You'll get multiple output files, one for each reducer. If you want a sorted output, you have to add another job reading all files (multiple map-tasks this time ...) and writing them sorted with only one reducer ...

Have a look too at the Combiner-Class, which is the local Reducer. It means that you can aggregate (reduce) already in memory over partial data emitted by map. Very nice example is the WordCount-Example. Map emits each word as key and its count as 1: (word, 1). The Combiner gets partial data from map, emits (, ) locally. The Reducer does exactly the same, but now some (Combined) wordcounts are already >1. Saves bandwith.

Leonidas
As far as I can tell; OP is asking about "Having multiple reducer implementations" and you're talking about "Multiple instances of the same reducer code". Which is something completely different.
Niels Basjes
A: 

Are you expecting every reducer to work on exactly same mapped data? But at least the "key" should be different since it decides which reducer to go.

You can write an output for multiple times in mapper, and output as key (where $i is for the i-th reducer, and $key is your original key). And you need to add a "Partitioner" to make sure these n records are distributed in reducers, based on $i. Then using "GroupingComparator" to group records by original $key.

It's possible to do that, but not in trivial way in one MR.

Victor
but if I add a new key to the output with the `context.write()` method it will multiple the data transferring from the `Mapper` objects. it solves only the file reading problem, not?
KARASZI István
then i'd suggest to output the mapped data as files, and use another MRs to process these files.
Victor
+2  A: 

Maybe a simple solution would be to write a job that doesn't have a reduce function. So you would pass all the mapped data directly to the output of the job.

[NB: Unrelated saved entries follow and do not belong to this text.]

import Summits.AtomisticToContinuum.Crystallization.Theorems.PerronTransitivityUniformBindingRigidityCohesionN

/-!
# Cohesion of uniformly bound Lennard-Jones configurations, XVI: the reduction at any separation

Helper file (`--supports stmt-AtomisticToContinuum-15099`) of the registered stub
`stub_localHalfSpaceCert` (= `(LOCAL)`) of the line `registered` of the crux
`Summit.AtomisticToContinuum.Crystallization.Theses.PerronTransitivity.UniformBindingRigidity`
(item stmt-AtomisticToContinuum-15099).  Parts XII/XIV reduce `(LOCAL)` — posed at separation
`9/20`, constraint radius `6`, level `−711/500` — to a finite certificate; part XV shows that the
competitors of `(LOCAL)` are in fact `23/40`-separated (`stub_local_sepSharp`), inviting a reshape.
So the reduction is recorded here once and for all with the separation `δ > 0`, the constraint
radius `r ≥ 0`, the level `Λ` and the truncation radius `R' > 0` as PARAMETERS:

* §29 `local_of_finiteCert_of_tail_at` (abstract tail allowance `τ`) and the registered
  `stub_local_of_finiteCert_at`: with the sharp allowance `T(δ, R')/6` of part XIV,

    `FINCERT(δ, r, Λ, R')`: every finite `δ`-separated `F ∋ 0` in `{⟪·, u⟫ ≤ 0} ∩ closedBall 0 (r + R')`
    (`‖u‖ = 1`) has a site `p`, `dist p 0 ≤ r`, with
    `Λ + T(δ, R')/6 < Σ_{q ∈ F, q ≠ p, dist q p ≤ R'} V_LJ(dist p q)`

  implies `LOCAL(δ, r, Λ)`: no `δ`-separated `Y ∋ 0` in a closed half-space through `0` has all its
  sites within `r` of `0` bound `≤ Λ`;
* the instance `local_sharpSep_of_finiteCert` at `(δ, r, Λ) = (23/40, 6, −711/500)`, i.e. the
  reduction of the reshaped `(LOCAL♯)`; by `stub_local_sepSharp`, `(LOCAL♯)` and `(SEP)` still give
  the half-space core `(CORE)` (`halfSpaceCore_of_localSharp`).

All `[folklore]`.
-/

noncomputable section

namespace Summit.AtomisticToContinuum.Crystallization.Theorems.PerronTransitivityUniformBindingRigidity

open scoped BigOperators Topology
open Filter Set Metric
open Literature.MathematicalPhysics.StatisticalMechanics
open Summit.AtomisticToContinuum.Crystallization.Theorems.ChargedEnergyGapNegative (E3)

/-! ## §29 The finite-certificate reduction with parameters -/

/-- **`LOCAL(δ, r, Λ)` from a finite certificate, abstract tail.** Let `δ > 0`, `r ≥ 0`, `R' ≥ 0`
and let `τ` be a lower truncation allowance at radius `R'` for `δ`-separated sets.  If every finite
`δ`-separated half-space cluster `F ∋ 0` within `r + R'` of `0` has a site `p`, `dist p 0 ≤ r`, whose
truncated cluster sum exceeds `Λ + τ`, then no `δ`-separated `Y ∋ 0` in a closed half-space through
`0` has all its sites within `r` of `0` bound `≤ Λ` (as in part XII: `F = Y ∩ closedBall 0 (r + R')`,
and the near set of the certified site in `Y` is its near set in `F`). [folklore] -/
theorem local_of_finiteCert_of_tail_at {δ r Λ R' τ : ℝ} (hδ : 0 < δ) (hr : 0 ≤ r) (hR' : 0 ≤ R')
    (htail : ∀ Y : Set E3, (∀ a ∈ Y, ∀ b ∈ Y, a ≠ b → δ ≤ dist a b) →
      ∀ (p : E3) (N : Finset E3), (∀ q, q ∈ N ↔ q ∈ Y ∧ q ≠ p ∧ dist q p ≤ R') →
        ∑ q ∈ N, lennardJones (dist p q) - τ ≤
          ∑' q : {q : E3 // q ∈ Y ∧ q ≠ p}, lennardJones (dist p q.1))
    (hcert : ∀ (F : Finset E3) (u : E3), ‖u‖ = 1 → (0 : E3) ∈ F →
      (∀ a ∈ F, ∀ b ∈ F, a ≠ b → δ ≤ dist a b) → (∀ a ∈ F, inner ℝ a u ≤ 0) →
      (∀ a ∈ F, dist a 0 ≤ r + R') →
      ∃ p ∈ F, dist p 0 ≤ r ∧ ∀ N : Finset E3,
        (∀ q, q ∈ N ↔ q ∈ F ∧ q ≠ p ∧ dist q p ≤ R') →
          Λ + τ < ∑ q ∈ N, lennardJones (dist p q))
    (Y : Set E3) (u : E3) (hu : ‖u‖ = 1) (h0 : (0 : E3) ∈ Y)
    (hsep : ∀ p ∈ Y, ∀ q ∈ Y, p ≠ q → δ ≤ dist p q) (hhalf : ∀ q ∈ Y, inner ℝ q u ≤ 0)
    (hU : ∀ p ∈ Y, dist p 0 ≤ r →
      ∑' q : {q : E3 // q ∈ Y ∧ q ≠ p}, lennardJones (dist p q.1) ≤ Λ) :
    False := by
  -- the finite cluster `F = Y ∩ closedBall 0 (r + R')`
  have hfin := finite_sep_ball hδ hsep (0 : E3) (r + R')
  set F : Finset E3 := hfin.toFinset with hFdef
  have hF : ∀ z, z ∈ F ↔ z ∈ Y ∧ dist z 0 ≤ r + R' := fun z => by
    rw [hFdef, Set.Finite.mem_toFinset]; rfl
  have h0F : (0 : E3) ∈ F := (hF 0).2 ⟨h0, by rw [dist_self]; linarith⟩
  obtain ⟨p, hpF, hpr, hcertp⟩ := hcert F u hu h0F
    (fun a ha b hb hab => hsep a ((hF a).1 ha).1 b ((hF b).1 hb).1 hab)
    (fun a ha => hhalf a ((hF a).1 ha).1) (fun a ha => ((hF a).1 ha).2)
  have hp : p ∈ Y := ((hF p).1 hpF).1
  -- the near set of `p` in `Y` is its near set in `F`
  obtain ⟨N, hN⟩ := exists_finset_near hδ hsep p R'
  have hN' : ∀ q, q ∈ N ↔ q ∈ F ∧ q ≠ p ∧ dist q p ≤ R' := by
    intro q
    rw [hN, hF]
    constructor
    · rintro ⟨hq, hqp, hd⟩
      exact ⟨⟨hq, by linarith [dist_triangle q p 0]⟩, hqp, hd⟩
    · rintro ⟨⟨hq, -⟩, hqp, hd⟩
      exact ⟨hq, hqp, hd⟩
  have h1 := htail Y hsep p N hN
  have h2 := hcertp N hN'
  have h3 := hU p hp hpr
  linarith

/-- **Sub-goal `stub_local_of_finiteCert_at` of the stub `stub_localHalfSpaceCert`** (registered on
stmt-AtomisticToContinuum-15099): for every separation `δ > 0`, constraint radius `r ≥ 0`, level `Λ`
and truncation radius `R' > 0`, `FINCERT(δ, r, Λ, R') → LOCAL(δ, r, Λ)` with the sharp allowance
`T(δ, R')/6 = (16/(δ³R'³) + 18/(δ²R'⁴) + 36/(5δR'⁵) + 1/R'⁶)/6` of part XIV
(`local_of_finiteCert_of_tail_at` with `sum_near_sub_sharpTail_le_tsum`). [folklore] -/
theorem stub_local_of_finiteCert_at :
    ∀ (δ r Λ R' : ℝ), 0 < δ → 0 ≤ r → 0 < R' →
      (∀ (F : Finset (EuclideanSpace ℝ (Fin 3))) (u : EuclideanSpace ℝ (Fin 3)), ‖u‖ = 1 →
        (0 : EuclideanSpace ℝ (Fin 3)) ∈ F →
        (∀ a ∈ F, ∀ b ∈ F, a ≠ b → δ ≤ dist a b) →
        (∀ a ∈ F, inner ℝ a u ≤ 0) →
        (∀ a ∈ F, dist a 0 ≤ r + R') →
        ∃ p ∈ F, dist p 0 ≤ r ∧
          ∀ N : Finset (EuclideanSpace ℝ (Fin 3)),
            (∀ q, q ∈ N ↔ q ∈ F ∧ q ≠ p ∧ dist q p ≤ R') →
            Λ + 1 / 6 * (16 / (δ ^ 3 * R' ^ 3) + 18 / (δ ^ 2 * R' ^ 4) +
                36 / (5 * δ * R' ^ 5) + 1 / R' ^ 6) <
              ∑ q ∈ N, lennardJones (dist p q)) →
      ∀ (Y : Set (EuclideanSpace ℝ (Fin 3))) (u : EuclideanSpace ℝ (Fin 3)), ‖u‖ = 1 →
        (0 : EuclideanSpace ℝ (Fin 3)) ∈ Y →
        (∀ p ∈ Y, ∀ q ∈ Y, p ≠ q → δ ≤ dist p q) →
        (∀ q ∈ Y, inner ℝ q u ≤ 0) →
        (∀ p ∈ Y, dist p 0 ≤ r → ∑' q : {q : EuclideanSpace ℝ (Fin 3) // q ∈ Y ∧ q ≠ p},
            lennardJones (dist p q.1) ≤ Λ) →
        False := by
  intro δ r Λ R' hδ hr hR' hcert Y u hu h0 hsep hhalf hU
  exact local_of_finiteCert_of_tail_at
    (τ := 1 / 6 * (16 / (δ ^ 3 * R' ^ 3) + 18 / (δ ^ 2 * R' ^ 4) + 36 / (5 * δ * R' ^ 5) +
      1 / R' ^ 6))
    hδ hr hR'.le (fun Y' hsep' p N hN => sum_near_sub_sharpTail_le_tsum hδ hsep' p hR' N hN)
    hcert Y u hu h0 hsep hhalf hU

/-- **The reshaped `(LOCAL♯)` from its finite certificate.** The instance
`(δ, r, Λ) = (23/40, 6, −711/500)` of `stub_local_of_finiteCert_at`: `(∃ R' > 0, FINCERT♯) → (LOCAL♯)`,
where `(LOCAL♯)` is `(LOCAL)` posed at separation `23/40` (legitimate by part XV). [folklore] -/
theorem local_sharpSep_of_finiteCert
    (H : ∃ R' : ℝ, 0 < R' ∧
      ∀ (F : Finset (EuclideanSpace ℝ (Fin 3))) (u : EuclideanSpace ℝ (Fin 3)), ‖u‖ = 1 →
        (0 : EuclideanSpace ℝ (Fin 3)) ∈ F →
        (∀ a ∈ F, ∀ b ∈ F, a ≠ b → 23 / 40 ≤ dist a b) →
        (∀ a ∈ F, inner ℝ a u ≤ 0) →
        (∀ a ∈ F, dist a 0 ≤ 6 + R') →
        ∃ p ∈ F, dist p 0 ≤ 6 ∧
          ∀ N : Finset (EuclideanSpace ℝ (Fin 3)),
            (∀ q, q ∈ N ↔ q ∈ F ∧ q ≠ p ∧ dist q p ≤ R') →
            -(711 / 500) + 1 / 6 * (16 / ((23 / 40) ^ 3 * R' ^ 3) + 18 / ((23 / 40) ^ 2 * R' ^ 4) +
                36 / (5 * (23 / 40) * R' ^ 5) + 1 / R' ^ 6) <
              ∑ q ∈ N, lennardJones (dist p q)) :
    ∀ (Y : Set (EuclideanSpace ℝ (Fin 3))) (u : EuclideanSpace ℝ (Fin 3)), ‖u‖ = 1 →
      (0 : EuclideanSpace ℝ (Fin 3)) ∈ Y →
      (∀ p ∈ Y, ∀ q ∈ Y, p ≠ q → 23 / 40 ≤ dist p q) →
      (∀ q ∈ Y, inner ℝ q u ≤ 0) →
      (∀ p ∈ Y, dist p 0 ≤ 6 → ∑' q : {q : EuclideanSpace ℝ (Fin 3) // q ∈ Y ∧ q ≠ p},
          lennardJones (dist p q.1) ≤ -(711 / 500)) →
      False := by
  obtain ⟨R', hR', hcert⟩ := H
  exact stub_local_of_finiteCert_at (23 / 40) 6 (-(711 / 500)) R' (by norm_num) (by norm_num)
    hR' hcert

/-- **`(CORE)` from `(LOCAL♯)`.** If `(LOCAL)` holds at separation `23/40` (no `23/40`-separated
half-space configuration through `0` has all its sites within `6` of `0` bound `≤ −711/500`), then
the half-space core `(CORE)` of the skeleton holds: a `1/4`-separated thick half-space configuration
through `0` with all site sums `≤ −711/500` is `23/40`-separated by `sep_of_quarter_sharp`
(`(SEP)` then part XV), and `(LOCAL♯)` applies (thickness is not used). [folklore] -/
theorem halfSpaceCore_of_localSharp
    (H : ∀ (Y : Set (EuclideanSpace ℝ (Fin 3))) (u : EuclideanSpace ℝ (Fin 3)), ‖u‖ = 1 →
      (0 : EuclideanSpace ℝ (Fin 3)) ∈ Y →
      (∀ p ∈ Y, ∀ q ∈ Y, p ≠ q → 23 / 40 ≤ dist p q) →
      (∀ q ∈ Y, inner ℝ q u ≤ 0) →
      (∀ p ∈ Y, dist p 0 ≤ 6 → ∑' q : {q : EuclideanSpace ℝ (Fin 3) // q ∈ Y ∧ q ≠ p},
          lennardJones (dist p q.1) ≤ -(711 / 500)) →
      False) :
    ∀ (Y : Set (EuclideanSpace ℝ (Fin 3))) (u : EuclideanSpace ℝ (Fin 3)), ‖u‖ = 1 →
      (0 : EuclideanSpace ℝ (Fin 3)) ∈ Y →
      (∀ p ∈ Y, ∀ q ∈ Y, p ≠ q → 1 / 4 ≤ dist p q) →
      (∀ q ∈ Y, inner ℝ q u ≤ 0) →
      (∀ t : ℝ, ∃ q ∈ Y, inner ℝ q u < -t) →
      (∀ p ∈ Y, ∑' q : {q : EuclideanSpace ℝ (Fin 3) // q ∈ Y ∧ q ≠ p},
          lennardJones (dist p q.1) ≤ -(711 / 500)) →
      False :=
  fun Y u hu h0 hsep hhalf _ hU =>
    H Y u hu h0 (sep_of_quarter_sharp hsep hU) hhalf fun p hp _ => hU p hp

end Summit.AtomisticToContinuum.Crystallization.Theorems.PerronTransitivityUniformBindingRigidity

end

You just set the number of reducers to zero for the job.

Then you would write a job for each different reduce function that works on that data. This would mean storing all the mapped data on the HDFS though.

Another alternative might be to combine all your reduce functions into a single Reducer which outputs to multiple files, using a different output for each different function. Multiple outputs are mentioned in this article for hadoop 0.19. I'm pretty sure that this feature is broken in the new mapreduce API released with 0.20.1, but you can still use it in the older mapred API.

Binary Nerd
+1: Thank you for making me aware of the MultipleOutputs and MultipleOutputFormat functionality.
Niels Basjes
A: 

I still dont get your problem you can use following sequence:

database-->map-->reduce(use cat or None depending on requirement) then store the data representation you have extracted. if you are saying that it is small enough to fit in memory then storing it on disk shouldnt be an issue.

Also your use of MapReduce paradigm for the given problem is incorrect, using a single map function and multiple "different" reduce function makes no sense, it shows that you are just using map to pass out data to different machines to do different things. you dont require hadoop or any other special architecture for that.

map reduce is a paradigm for doing a single process faster by utilizing multiple machines, but doing different things using same data isnt map reduce.Also single map and multiple reduce dont make any sense.At most you can do is use map1->reduce1->map2(do the work)->reduce2The map2 should do the single function on multiple splits of the data.